The adversarial generative network is mainly composed of the generation part G and the discriminative part D. The training process is described as follows

  1. Input noise (hidden variable)with
  2. By generating the part Gto getx_{fake}=G(z)
  3. Take a part of the real data from the real data setx_{real}
  4. mix the twox=x_{fake} + x_{real}
  5. Feed the data into the discriminant part D, given the labels x_{fake}=0, x_{real}=1(simple binary classifier)
  6. According to the classification result, return loss

In the whole process, try to use it Das much as possible (Huoyan Jingjing, if you kill it well, you will not miss it). And it is necessary to make , that is, to make the generated pictures as real as possible.

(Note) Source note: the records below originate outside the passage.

import Summits.BirchSwinnertonDyer.BirchSwinnertonDyer.Theorems.KolyvaginDepthDoorDepthTableRowKit
import HarnessLib

/-!
# Route `KolyvaginDepthDoor` — a depth-table row DECIDES THE CRUX AT ITS CURVE: the literal
# `KolyvaginDepthSupply` clause at `W` from the bit `c_1(ℓ) ≠ 0` (crux stmt-BirchSwinnertonDyer-21765)

Helper file (`--supports stmt-BirchSwinnertonDyer-21765 --as helper`); it closes nothing and BSD is
not proved by it. CONDITIONAL on Kolyvagin 1991 Thm. 4 (`hF`, the route's support item
`KolyvaginStructure`) and on the computed bit.

The crux `KolyvaginDepthSupply` is `∀ W` (globally minimal, non-CM) of the CLAUSE
"`∃ p ≥ 5` good ordinary with `ρ̄_{E,p}` onto, `∃ K` imaginary quadratic (`d_K ∉ {−3,−4}`, `p ∤ d_K N_E`,
Heegner hypothesis), `∃ (Dt, β, ι, n, d, M)` with `c_M(n) ≠ 0` of MINIMAL depth among all non-zero
classes of the system, and (`ν(n)+1 = rank E(ℚ) > rank E^{(d_K)}(ℚ)` or
`ν(n) = rank E(ℚ) = rank E^{(d_K)}(ℚ) − 1`)". The row kit (`KolyvaginDepthDoorDepthTableRowKit`)
turns concrete admissible data + a kernel rank certificate `2 ≤ rank` + the bit `c_1(ℓ) ≠ 0` into
`t_p = 0 ∧ rank = 2 ∧ s_p(E) = 2 ∧ s_p(E^{(d_K)}) = 1`. THIS file closes the remaining gap to the
crux's own wording AT THAT CURVE:

* `kolyvaginDepthSupply_clause_of_intModel_certificate` — under the hypotheses of
  `depthRow_of_intModel_certificate` plus the ordinary certificate at `p` (`p ∤ a_p`), the crux's
  clause holds VERBATIM for `W` (with the row's `p` and `K`): the witness `(n₀, d₀, M₀)` is the
  minimal non-zero class of the system (`exists_minimal_kolyvaginClass_ne_zero`, g0's bookkeeping);
  Kolyvagin's dichotomy at it, against `s_p(E) = 2` from the row, forces `ν(n₀) = 1`, and the rank
  clause `ν(n₀) + 1 = 2 = rank E(ℚ) > rank E^{(d_K)}(ℚ)` follows from `rank = 2` (row) and Kummer on
  the twist (`rank E^{(d_K)} ≤ s_p(E^{(d_K)}) ≤ 1`, tree `selmerCorank_eq_mordellWeilRank_add_holds`).

So for each of the 18 depth-table curves the route's crux, RESTRICTED TO THAT CURVE, is decided by
ONE computation modulo `hF` (per-curve corollaries `C<label>.kolyvaginDepthSupply_clause` in the
sequel files). Class-wide the crux stays what g0's calibration says (X1 on non-CM curves at a
surjective prime, p582259); nothing here moves it.

References: [Kolyvagin1991MathAnn] §2 Thm. 4; [WZhang2014] Thm. 11.2 (i), Notations (xii);
[GreenbergLNM1716] §1 pp. 54–57 (Kummer); [JetchevLauterStein2009] arXiv:0707.0032 §3.6.
-/

set_option linter.dupNamespace false

noncomputable section

open scoped Classical NumberField

namespace Summit.BirchSwinnertonDyer.BirchSwinnertonDyer.Theorems.KolyvaginDepthDoor

open Literature.NumberTheory.EllipticCurves Literature.NumberTheory.EllipticCurves.ModularForms
  WeierstrassCurve
open Summit.BirchSwinnertonDyer.BirchSwinnertonDyer.Rank1Residual

/-- **Sanity: the clause below IS the crux's.** `KolyvaginDepthSupply` unfolds, by `Iff.rfl`, to
"every non-CM globally minimal elliptic `W` satisfies the clause" — so the per-curve theorems of the
sequel files prove literally the crux's body at their curve. [folklore] -/
theorem kolyvaginDepthSupply_iff_forall_clause :
    Summit.BirchSwinnertonDyer.BirchSwinnertonDyer.Theses.KolyvaginDepthDoor.KolyvaginDepthSupply ↔
    ∀ (W : WeierstrassCurve ℚ) [W.IsElliptic] [W.IsGloballyMinimal], ¬ W.HasCM →
      ∃ (p : ℕ) (hp : Fact p.Prime), 5 ≤ p ∧ W.HasGoodReductionAtPrime p ∧ ¬ (p : ℤ) ∣
      W.frobeniusTrace p ∧ W.HasSurjectiveModNGaloisRep p ∧ ∃ (K : Type) (_ : Field K) (_ :
      NumberField K), Literature.NumberTheory.EllipticCurves.IsImaginaryQuadratic K ∧
      NumberField.discr K ≠ -3 ∧ NumberField.discr K ≠ -4 ∧ ¬ ((p : ℤ) ∣ NumberField.discr K) ∧ ¬ (p
      ∣ W.conductorNorm ℤ) ∧ ∃ (_ : NeZero (W.conductorNorm ℤ)),
      Literature.NumberTheory.EllipticCurves.SatisfiesHeegnerHypothesis (W.conductorNorm ℤ) K ∧ ∃
      (Dt : Literature.NumberTheory.EllipticCurves.ModularForms.ModularParametrizationData W
      (W.conductorNorm ℤ)) (β : ℤ) (ι : K →+* ℂ) (n : ℕ) (d :
      Literature.NumberTheory.EllipticCurves.KolyvaginHeegnerData Dt β ι n) (M : ℕ),
      Literature.NumberTheory.EllipticCurves.KolyvaginDescent.KolSupp
      (Literature.NumberTheory.EllipticCurves.Zhang2014.IsKolyvaginPrime (W.conductorNorm ℤ) W K p)
      n ∧ 1 ≤ M ∧ (M : ℕ∞) ≤ Literature.NumberTheory.EllipticCurves.Zhang2014.levelIndex W p n ∧
      d.kolyvaginClass hp.out M ≠ 0 ∧ (∀ (n' : ℕ) (d' :
      Literature.NumberTheory.EllipticCurves.KolyvaginHeegnerData Dt β ι n') (M' : ℕ),
      Literature.NumberTheory.EllipticCurves.KolyvaginDescent.KolSupp
      (Literature.NumberTheory.EllipticCurves.Zhang2014.IsKolyvaginPrime (W.conductorNorm ℤ) W K p)
      n' → 1 ≤ M' → (M' : ℕ∞) ≤ Literature.NumberTheory.EllipticCurves.Zhang2014.levelIndex W p n' →
      d'.kolyvaginClass hp.out M' ≠ 0 → n.primeFactors.card ≤ n'.primeFactors.card) ∧
      ((n.primeFactors.card + 1 = W.mordellWeilRank ∧ (W.quadraticTwist (NumberField.discr K :
      ℚ)).mordellWeilRank < W.mordellWeilRank) ∨ (n.primeFactors.card = W.mordellWeilRank ∧
      (W.quadraticTwist (NumberField.discr K : ℚ)).mordellWeilRank = W.mordellWeilRank + 1)) :=
  Iff.rfl

section Generic

variable {W : WeierstrassCurve ℚ} [W.IsElliptic] [W.IsGloballyMinimal] {E₀ : WeierstrassCurve ℤ}
  (hI : integralModelInt W = E₀)
include hI

/-- **The crux clause at `W` from a depth-table row (modulo Kolyvagin 1991 Thm. 4).** Inputs as in
`depthRow_of_intModel_certificate` (integral model `E₀`, `2 ≤ rank_ℤ E(ℚ)`, `p ≥ 5` with
`p ∤ Δ(E₀)` and `ρ̄_{E,p}` onto, `K` of discriminant `D ∉ {−3,−4}`, `p ∤ D`, every prime of `Δ(E₀)`
split in `K`, an odd Kolyvagin prime `ℓ` read off the point count, data `(Dt, β, ι, d)` of conductor
`ℓ`, the bit `c_1(ℓ) ≠ 0`) PLUS the ordinary certificate `p ∤ a_p = p + 1 − #(E₀ mod p)(𝔽_p)`.
Output: the clause of `KolyvaginDepthSupply` at `W`, verbatim, witnessed by `p`, `K` and the minimal
non-zero class of the system (depth `1`, rank clause `1 + 1 = rank E(ℚ) > rank E^{(d_K)}(ℚ)`).
CONDITIONAL on `hF` and the bit; per-curve; BSD is not proved by it.
[cite: Kolyvagin1991MathAnn, §2 Thm. 4] [cite: WZhang2014, Thm. 11.2 (i) (p. 248)]
[cite: GreenbergLNM1716, §1 pp. 54–57] -/
theorem kolyvaginDepthSupply_clause_of_intModel_certificate
    (hF : Kolyvagin1991_selmerCorank_of_kolyvaginClass_ne_zero) (hr : 2 ≤ W.mordellWeilRank)
    (p : ℕ) [hp : Fact p.Prime] (h5 : 5 ≤ p) (hpΔ : ¬ (p : ℤ) ∣ E₀.Δ) {np : ℕ}
    (hcardp : Nat.card ((E₀.map (Int.castRingHom (ZMod p))).toAffine.Point) = np)
    (hord : ¬ (p : ℤ) ∣ (p : ℤ) + 1 - np) (hsurj : W.HasSurjectiveModNGaloisRep p)
    (K : Type) [Field K] [NumberField K] (hK : IsImaginaryQuadratic K) {D : ℤ}
    (hD : NumberField.discr K = D) (h3 : D ≠ -3) (h4 : D ≠ -4) (hpD : ¬ (p : ℤ) ∣ D)
    (hH : ∀ q : ℕ, q.Prime → (q : ℤ) ∣ E₀.Δ → (q = 2 → D % 8 = 1) ∧ (q ≠ 2 → jacobiSym D q = 1))
    (ℓ : ℕ) (hℓ : ℓ.Prime) (hℓ2 : ℓ ≠ 2) (hℓΔ : ¬ (ℓ : ℤ) ∣ E₀.Δ) (hℓD : ¬ (ℓ : ℤ) ∣ D)
    (hℓp : ℓ ≠ p) (hjac : jacobiSym D ℓ = -1) (hℓ1 : p ∣ ℓ + 1) {n : ℕ}
    (hcard : Nat.card ((E₀.map (Int.castRingHom (ZMod ℓ))).toAffine.Point) = n)
    (haℓ : (p : ℤ) ∣ (ℓ : ℤ) + 1 - n)
    [NeZero (W.conductorNorm ℤ)] (Dt : ModularParametrizationData W (W.conductorNorm ℤ)) (β : ℤ)
    (ι : K →+* ℂ) (d : KolyvaginHeegnerData Dt β ι ℓ) (hne : d.kolyvaginClass hp.out 1 ≠ 0) :
    ∃ (p : ℕ) (hp : Fact p.Prime), 5 ≤ p ∧ W.HasGoodReductionAtPrime p ∧ ¬ (p : ℤ) ∣
      W.frobeniusTrace p ∧ W.HasSurjectiveModNGaloisRep p ∧ ∃ (K : Type) (_ : Field K) (_ :
      NumberField K), Literature.NumberTheory.EllipticCurves.IsImaginaryQuadratic K ∧
      NumberField.discr K ≠ -3 ∧ NumberField.discr K ≠ -4 ∧ ¬ ((p : ℤ) ∣ NumberField.discr K) ∧ ¬ (p
      ∣ W.conductorNorm ℤ) ∧ ∃ (_ : NeZero (W.conductorNorm ℤ)),
      Literature.NumberTheory.EllipticCurves.SatisfiesHeegnerHypothesis (W.conductorNorm ℤ) K ∧ ∃
      (Dt : Literature.NumberTheory.EllipticCurves.ModularForms.ModularParametrizationData W
      (W.conductorNorm ℤ)) (β : ℤ) (ι : K →+* ℂ) (n : ℕ) (d :
      Literature.NumberTheory.EllipticCurves.KolyvaginHeegnerData Dt β ι n) (M : ℕ),
      Literature.NumberTheory.EllipticCurves.KolyvaginDescent.KolSupp
      (Literature.NumberTheory.EllipticCurves.Zhang2014.IsKolyvaginPrime (W.conductorNorm ℤ) W K p)
      n ∧ 1 ≤ M ∧ (M : ℕ∞) ≤ Literature.NumberTheory.EllipticCurves.Zhang2014.levelIndex W p n ∧
      d.kolyvaginClass hp.out M ≠ 0 ∧ (∀ (n' : ℕ) (d' :
      Literature.NumberTheory.EllipticCurves.KolyvaginHeegnerData Dt β ι n') (M' : ℕ),
      Literature.NumberTheory.EllipticCurves.KolyvaginDescent.KolSupp
      (Literature.NumberTheory.EllipticCurves.Zhang2014.IsKolyvaginPrime (W.conductorNorm ℤ) W K p)
      n' → 1 ≤ M' → (M' : ℕ∞) ≤ Literature.NumberTheory.EllipticCurves.Zhang2014.levelIndex W p n' →
      d'.kolyvaginClass hp.out M' ≠ 0 → n.primeFactors.card ≤ n'.primeFactors.card) ∧
      ((n.primeFactors.card + 1 = W.mordellWeilRank ∧ (W.quadraticTwist (NumberField.discr K :
      ℚ)).mordellWeilRank < W.mordellWeilRank) ∨ (n.primeFactors.card = W.mordellWeilRank ∧
      (W.quadraticTwist (NumberField.discr K : ℚ)).mordellWeilRank = W.mordellWeilRank + 1)) := by
  obtain ⟨hgood, hordW⟩ := goodOrdinary_of_intModel_certificate hI p hpΔ hcardp hord
  have hpN : ¬ p ∣ W.conductorNorm ℤ := not_dvd_conductorNorm_of_not_dvd_Δ hI hp.out hpΔ
  have hHN : SatisfiesHeegnerHypothesis (W.conductorNorm ℤ) K :=
    satisfiesHeegnerHypothesis_conductorNorm_of_intModel hI K hK.1 hD hH
  have h3' : NumberField.discr K ≠ -3 := by rw [hD]; exact h3
  have h4' : NumberField.discr K ≠ -4 := by rw [hD]; exact h4
  have hpd' : ¬ ((p : ℤ) ∣ NumberField.discr K) := by rw [hD]; exact hpD
  obtain ⟨hkol, hlev⟩ := isKolyvaginPrime_of_intModel_certificate hI p K hK.1 hD ℓ hℓ hℓ2 hℓΔ hℓD
    hℓp hjac hℓ1 hcard haℓ
  have hΛ : KolyvaginDescent.KolSupp (Zhang2014.IsKolyvaginPrime (W.conductorNorm ℤ) W K p) ℓ :=
    KolyvaginDescent.kolSupp_prime hℓ hkol
  -- the row: `t_p = 0`, `rank = 2`, `s_p(E) = 2`, `s_p(E^{(D)}) = 1`
  obtain ⟨-, hrank, hc, hc'⟩ := depthRow_of_intModel_certificate hI hF hr p h5 hpΔ hsurj K hK hD h3
    h4 hpD hH ℓ hℓ hℓ2 hℓΔ hℓD hℓp hjac hℓ1 hcard haℓ Dt β ι d hne
  rw [← hD] at hc'
  -- the minimal non-zero class of the system and Kolyvagin's dichotomy at it
  obtain ⟨n₀, d₀, M₀, hΛ₀, hM₀, hM₀le, hne₀, hle, hmin, hdich⟩ :=
    exists_minimal_kolyvaginClass_ne_zero hF W p h5 hsurj K hK h3' h4' hpd' hpN hHN Dt β ι ℓ d 1 hΛ
      le_rfl hlev hne
  have hνℓ : ℓ.primeFactors.card = 1 := by rw [hℓ.primeFactors, Finset.card_singleton]
  rw [hνℓ] at hle
  -- Kummer on the twist: `rank E^{(d_K)} ≤ s_p(E^{(d_K)})`
  have hdK : (NumberField.discr K : ℚ) ≠ 0 := by exact_mod_cast NumberField.discr_ne_zero K
  haveI := W.isElliptic_quadraticTwist hdK
  have hKum := (W.quadraticTwist (NumberField.discr K : ℚ)).selmerCorank_eq_mordellWeilRank_add_holds p
  refine ⟨p, hp, h5, hgood, hordW, hsurj, K, inferInstance, inferInstance, hK, h3', h4', hpd', hpN,
    ‹NeZero (W.conductorNorm ℤ)›, hHN, Dt, β, ι, n₀, d₀, M₀, hΛ₀, hM₀, hM₀le, hne₀, hmin, Or.inl ⟨?_, ?_⟩⟩
  · rcases hdich with ⟨h1, -, -⟩ | ⟨-, h2, -⟩ <;> omega
  · omega

end Generic

end Summit.BirchSwinnertonDyer.BirchSwinnertonDyer.Theorems.KolyvaginDepthDoor

end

The entire training process is like two players fighting each other, which is where the name Adversarial comes from. In the paper [1406.2661] Generative Adversarial Networks , Goodfellow theoretically proves the convergence of the algorithm, and when the model converges, the generated data has the same distribution as the real data (guaranteeing the model effect).D(G(z))=0D(x_{real})=1GD(G(z))=1

From a research perspective, GAN provides a new training idea for many generative models, which has spawned many follow-up works. For example, customize the two-dimensional girl (escape) according to your own preferences, generate corresponding description pictures according to the text ( Newmu/dcgan_code , hanzhanggit/StackGAN ), and even use tags to generate 3D IKEA home models ( zck119/3dgan-release ), these works have no effect. Not amazing. At the same time, it is invaluable that this paper has a strong mathematical argument, which is different from the results of the models in previous years, but theoretically guarantees the reliability of the model. Although the current training still encounters difficulties from time to time, follow-up updates have been made to improve this problem (WGAN, Loss Sensetive GAN, Least Square GAN), and I believe it will be overcome one day.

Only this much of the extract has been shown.